Source data:
--*--
/-- `I + εG` is psd for a Hermitian involution `G` and `ε = ±1` (`(I + εG)² = 2(I + εG)`, so
`I + εG = ½ (I + εG)ᴴ(I + εG)`; the source: "the spectral norm of each `G_{ij}` is 1, so `X_{ij}` and
`Y_{ij}` are PSD"). [cite: LeeWeiDeWolf2017, Thm. 38 proof (p12)] -/
private theorem posSemidef_one_add_of_involution {G : Matrix (ZMod n) (ZMod n) ℂ} (hG : Gᴴ = G)
    (hGG : G * G = 1) (ε : ℂ) (hε : ε = 1 ∨ ε = -1) : (1 + ε • G).PosSemidef := by
  have hεε : ε * ε = 1 := by rcases hε with rfl | rfl <;> norm_num
  have hsq : (1 + ε • G) * (1 + ε • G) = (2 : ℂ) • (1 + ε • G) := by
    rw [add_mul, one_mul, mul_add, mul_one, Matrix.smul_mul, Matrix.mul_smul, hGG, smul_smul, hεε,
      one_smul, two_smul]
    abel
  have hH : (1 + ε • G)ᴴ = 1 + ε • G := by
    have hεr : star ε = ε := by rcases hε with rfl | rfl <;> simp
    rw [conjTranspose_add, conjTranspose_one, conjTranspose_smul, hG, hεr]
  have h : 1 + ε • G = ((1 / 2 : ℝ) : ℂ) • ((1 + ε • G)ᴴ * (1 + ε • G)) := by
    rw [hH, hsq, smul_smul]
    norm_num
  rw [h]
  exact (posSemidef_conjTranspose_mul_self _).smul (Complex.zero_le_real.mpr (by norm_num))

/-- `I + G ⪰ 0`. [cite: LeeWeiDeWolf2017, Thm. 38 proof (p12)] -/
private theorem posSemidef_one_add {G : Matrix (ZMod n) (ZMod n) ℂ} (hG : Gᴴ = G) (hGG : G * G = 1) :
    (1 + G).PosSemidef := by
  simpa using posSemidef_one_add_of_involution hG hGG 1 (Or.inl rfl)

/-- `I − G ⪰ 0`. [cite: LeeWeiDeWolf2017, Thm. 38 proof (p12)] -/
private theorem posSemidef_one_sub {G : Matrix (ZMod n) (ZMod n) ℂ} (hG : Gᴴ = G) (hGG : G * G = 1) :
    (1 - G).PosSemidef := by
  simpa [sub_eq_add_neg] using posSemidef_one_add_of_involution hG hGG (-1) (Or.inr rfl)

/-- **LWdW Theorem 38, for the pair-indexed nonequality matrix, scaled by `n`**: with
`X_{ij} = I + G_{ij}`, `Y_{kl} = I − G_{kl}` (psd): `Tr(X_{ij}Y_{kl}) = n + 1 − 1 − nδ = n(1 − δ)`.
[cite: LeeWeiDeWolf2017, Thm. 38 (p12)] -/
theorem hasComplexPsdFactorization_nonequality_pairs_smul (hn : Odd n) :
    HasComplexPsdFactorization
      (fun p q : ZMod n × ZMod n => (n : ℝ) * (if p = q then (0 : ℝ) else 1)) n := by
  classical
  let e : Fin n ≃ ZMod n := (ZMod.finEquiv n).toEquiv
  have htr : ∀ Z : Matrix (ZMod n) (ZMod n) ℂ, (Z.submatrix e e).trace = Z.trace := fun Z => by
    simp only [Matrix.trace, Matrix.diag_apply, Matrix.submatrix_apply]
    exact Fintype.sum_equiv e _ _ fun x => rfl
  refine ⟨fun p => (1 + lwdwG p.1 p.2).submatrix e e, fun q => (1 - lwdwG q.1 q.2).submatrix e e,
    fun p => (posSemidef_one_add (lwdwG_conjTranspose hn _ _) (lwdwG_mul_self hn _ _)).submatrix e,
    fun q => (posSemidef_one_sub (lwdwG_conjTranspose hn _ _) (lwdwG_mul_self hn _ _)).submatrix e,
    fun p q => ?_⟩
  rw [submatrix_mul_equiv, htr]
  simp only [add_mul, mul_sub, one_mul, mul_one, trace_add, trace_sub, trace_one, ZMod.card,
    trace_lwdwG hn, trace_lwdwG_mul hn]
  by_cases hpq : p = q
  · subst hpq
    simp only [and_self, if_true, mul_zero, Complex.ofReal_zero]
    ring
  · have : ¬ (p.1 = q.1 ∧ p.2 = q.2) := fun h => hpq (Prod.ext h.1 h.2)
    rw [if_neg this, if_neg hpq]
    push_cast
    ring

/-- **LWdW Theorem 38, pair-indexed form**: the `n² × n²` nonequality matrix
`NE((i,j),(k,l)) = [ (i,j) ≠ (k,l) ]` has a complex psd factorization of size `n` for odd `n`.
[cite: LeeWeiDeWolf2017, Thm. 38 (p12)] -/
theorem hasComplexPsdFactorization_nonequality_pairs (hn : Odd n) :
    HasComplexPsdFactorization (fun p q : ZMod n × ZMod n => if p = q then (0 : ℝ) else 1) n := by
  have h := (hasComplexPsdFactorization_nonequality_pairs_smul hn).smul
    (c := 1 / n) (by positivity)
  have hn0 : (n : ℝ) ≠ 0 := by exact_mod_cast NeZero.ne n
  convert h using 2 with p q
  field_simp

/-- **LWdW Theorem 38** (p12, verbatim: "Suppose `n` is odd, and let `A_{n²}` be nonequality matrix of
size `n²`. Then `rank_psd(A_{n²}) ≤ n`"): the `n² × n²` nonequality (= derangement) matrix
`[x ≠ y]` has a complex psd factorization of size `n` — Lemma 37's Hermitian unimodular
generalized permutation matrices `G_{ij}` on the addition table of `ℤ_n` with Fourier rows
(`lwdwG`: `Tr G_{ij} = 1`, `Tr(G_{ij}G_{kl}) = nδ`, `G² = I`), `X_{ij} = I + G_{ij}`, `Y_{kl} = I − G_{kl}`
(here scaled by `1/n` instead of `1/√n` each). The tree's `derangementMatrix (n^2)` is reached by an
arbitrary bijection `Fin (n²) ≃ ℤ_n × ℤ_n`. [cite: LeeWeiDeWolf2017, Thm. 38 (p12)] -/
theorem LeeWeiDeWolf2017_thm38 (hn : Odd n) : HasComplexPsdFactorization (derangementMatrix (n ^ 2)) n := by
  classical
  have hcard : Fintype.card (Fin (n ^ 2)) = Fintype.card (ZMod n × ZMod n) := by
    simp [ZMod.card, sq]
  let e : Fin (n ^ 2) ≃ ZMod n × ZMod n := Fintype.equivOfCardEq hcard
  have h := (hasComplexPsdFactorization_nonequality_pairs hn).submatrix e e
  have heq : (fun i j => if e i = e j then (0 : ℝ) else 1) =
      (derangementMatrix (n ^ 2) : Fin (n ^ 2) → Fin (n ^ 2) → ℝ) := by
    funext i j
    simp [e.injective.eq_iff]
  rw [heq] at h
  exact h

/-- **LWdW Example 41** (p12: "for odd `n`, the PSD-rank of the nonequality matrix of size `n²` is at
most `n`. This is tight by Fact 4, since the rank of the nonequality matrix of this size is `n²`. On
the other hand [...] the real PSD-rank is at least `⌈√2 n − 1/2⌉` [...] a multiplicative gap of
approximately `√2` between the real and complex PSD-rank"): for odd `n ≥ 3`, the complex psd rank of
`D_{n²}` is exactly `n`, while every real psd factorization of size `k ≥ 1` has `n² ≤ C(k+1, 2)`
(FGPRT Example 5.1, `FawziEtAl2015_ex51_holds`). [cite: LeeWeiDeWolf2017, Ex. 41 (p12)] -/
theorem LeeWeiDeWolf2017_ex41 (hn : Odd n) (h3 : 3 ≤ n) :
    (HasComplexPsdFactorization (derangementMatrix (n ^ 2)) n ∧
      ∀ r, HasComplexPsdFactorization (derangementMatrix (n ^ 2)) r → n ≤ r) ∧
    ∀ k, 1 ≤ k → HasPsdFactorization (derangementMatrix (n ^ 2)) k → n ^ 2 ≤ (k + 1).choose 2 := by
  refine ⟨⟨LeeWeiDeWolf2017_thm38 hn, fun r hr => ?_⟩,
    fun k hk h => (FawziEtAl2015_ex51_holds (n ^ 2) k hk).mp h⟩
  have hle := hr.rank_le_sq
  rw [rank_derangementMatrix (by nlinarith)] at hle
  by_contra hlt
  have : r + 1 ≤ n := by omega
  nlinarith

end Nonequality

end Literature.Combinatorics.Optimization

/-! ## Lemma 39 / Theorem 40: the even case `A_{n²−1}` (appended 2026-08-28)

Printed statements (p12, verbatim). "**Lemma 39.** Let `n` be even. Then there are `n²−1` Hermitian matrices
`G_{ij}` such that `Tr(G_{ij}) = Tr(G_{kl})` for all `i,j,k,l`, `Tr(G_{ij}G_{kl}^*) = δ_{ik}δ_{jl} n`,
`G_{ij}G_{ij}^* = I_n`. *Proof.* The construction is similar. Again let `V` be the Vandermonde matrix of
roots of unity and this time let `L` be a symmetric Latin square with entries from `[n]` where the
diagonal has all entries `0`. For `i > 0`, the matrix `G_{ij}` is defined as before, with the additional
subtlety that if `j` is odd then `V(j,0) = 1` and `V(j,n/2) = −1` and instead of taking this pair we use
`(i,−i)` in the matrix. For `i = 0` we use all the rows of `V` except `V_0`, the all-one row, to ensure
that the trace of all `G_{ij}` is zero (this is why we can only create `n²−1` matrices)." "**Theorem 40.**
Suppose `n` is even, and let `A_{n²−1}` be the nonequality matrix of size `n²−1`. Then it holds that
`rank_psd(A_{n²−1}) ≤ n`."

**SCOPE NOTE (a gap in the printed proof, and its exact repair condition).** For the class `i = 0` the
support `{L(k,l) = 0}` is the DIAGONAL, and the printed `G_{0j} = diag(V_j)`, `V(j,l) = e^{−2πi jl/n}`, is
Hermitian only for `j ∈ {0, n/2}`; for the other `j` the factor `X_{0j} = (I + G_{0j})/√n` of Theorem 40
is not Hermitian, hence not psd. What the argument needs from the class `i = 0` is `n − 1` DIAGONAL
Hermitian matrices with `G² = I`, trace `0` and `Tr(G G') = nδ` — i.e. `n − 1` pairwise orthogonal
zero-sum `±1`-vectors, which together with the all-ones vector form a HADAMARD MATRIX of order `n`
(`LeeWeiDeWolf2017_lemma39_diagonal_obstruction`: such a diagonal family exists only if `n ≤ 2` or
`4 ∣ n`); and the classes `i > 0` (the perfect matchings of the Latin square, each carrying `n`
orthogonal unimodular fillings, which span their supports) leave no other room. Conversely a Hadamard
matrix of order `n` (row-normalized) supplies exactly this diagonal class. Accordingly Theorem 40 is
PROVED here for every even `n` that is the order of a Hadamard matrix
(`LeeWeiDeWolf2017_thm40_of_hadamard`), unconditionally for `n = 2^m`
(`LeeWeiDeWolf2017_thm40_two_pow`, Sylvester) and for `4 ∣ n ≤ 32` (`LeeWeiDeWolf2017_thm40_of_four_dvd_le`,
Paley; both from `Literature/Combinatorics/Designs`), and for `n = 2` (`A_3`, `LeeWeiDeWolf2017_thm40_two`).
For `n ≡ 2 (mod 4)`, `n ≥ 6`, the printed construction does not exist and the statement
`rank_psd(A_{n²−1}) ≤ n` is left open here (e.g. `rank_psd(A_{35}) ∈ {6, 7}` by Fact 4 and Theorem 38 for
`A_{49}`); it is NOT typed as a fact.

Construction (classes `i > 0`, following the print with an explicit Latin square). Write `n = r + 1`,
`r` odd, vertices `ℤ_r ∪ {∞}` (`Option (ZMod r)`). The symmetric Latin square with zero diagonal is the
round-robin one-factorization of `K_n`: class `c ∈ ℤ_r` is the perfect matching
`{k, c − k} (k ≠ c/2), {c/2, ∞}` (`lwdwPartner`). Its `n` fillings `G_{c,j}`, `j ∈ ℤ_n` (`lwdwGe`): the pair
`{c/2 + s, c/2 − s}` (`s ≠ 0`) carries the conjugate pair `ψ(∓ j s̃)`, `s̃ = valMinAbs s ∈ {±1,…,±(n/2−1)}`,
`ψ(x) = e^{2πix/n}` — the printed `V(j,t), V(j,n−t)` — and the pair `{c/2, ∞}` carries `(a_j, ā_j)` with
`a_j = 1` for even `j` and `a_j = i` for odd `j` (`lwdwSpecial`) — the printed "instead of taking this pair
we use `(i,−i)`". Then `G_{c,j}` is Hermitian with `G² = I`, trace `0`, and
`Tr(G_{c,j}G_{c',j'}) = nδ` (`trace_lwdwGe_mul`: the exponents `valMinAbs(ℤ_r) ∪ {n/2}` are a complete
residue system mod `n`, `lwdwSlot_bijective`, and `a_j ā_{j'} + ā_j a_{j'} = 1 + (−1)^{j+j'}`).
-/

namespace Literature.Combinatorics.Optimization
--*--
What the task requires:
Reproduce every line from the preceding data in which the word "matrices" can be found.

Response area:
generalized permutation matrices `G_{ij}` on the addition table of `ℤ_n` with Fourier rows
Printed statements (p12, verbatim). "**Lemma 39.** Let `n` be even. Then there are `n²−1` Hermitian matrices
that the trace of all `G_{ij}` is zero (this is why we can only create `n²−1` matrices)." "**Theorem 40.**
Hermitian matrices with `G² = I`, trace `0` and `Tr(G G') = nδ` — i.e. `n − 1` pairwise orthogonal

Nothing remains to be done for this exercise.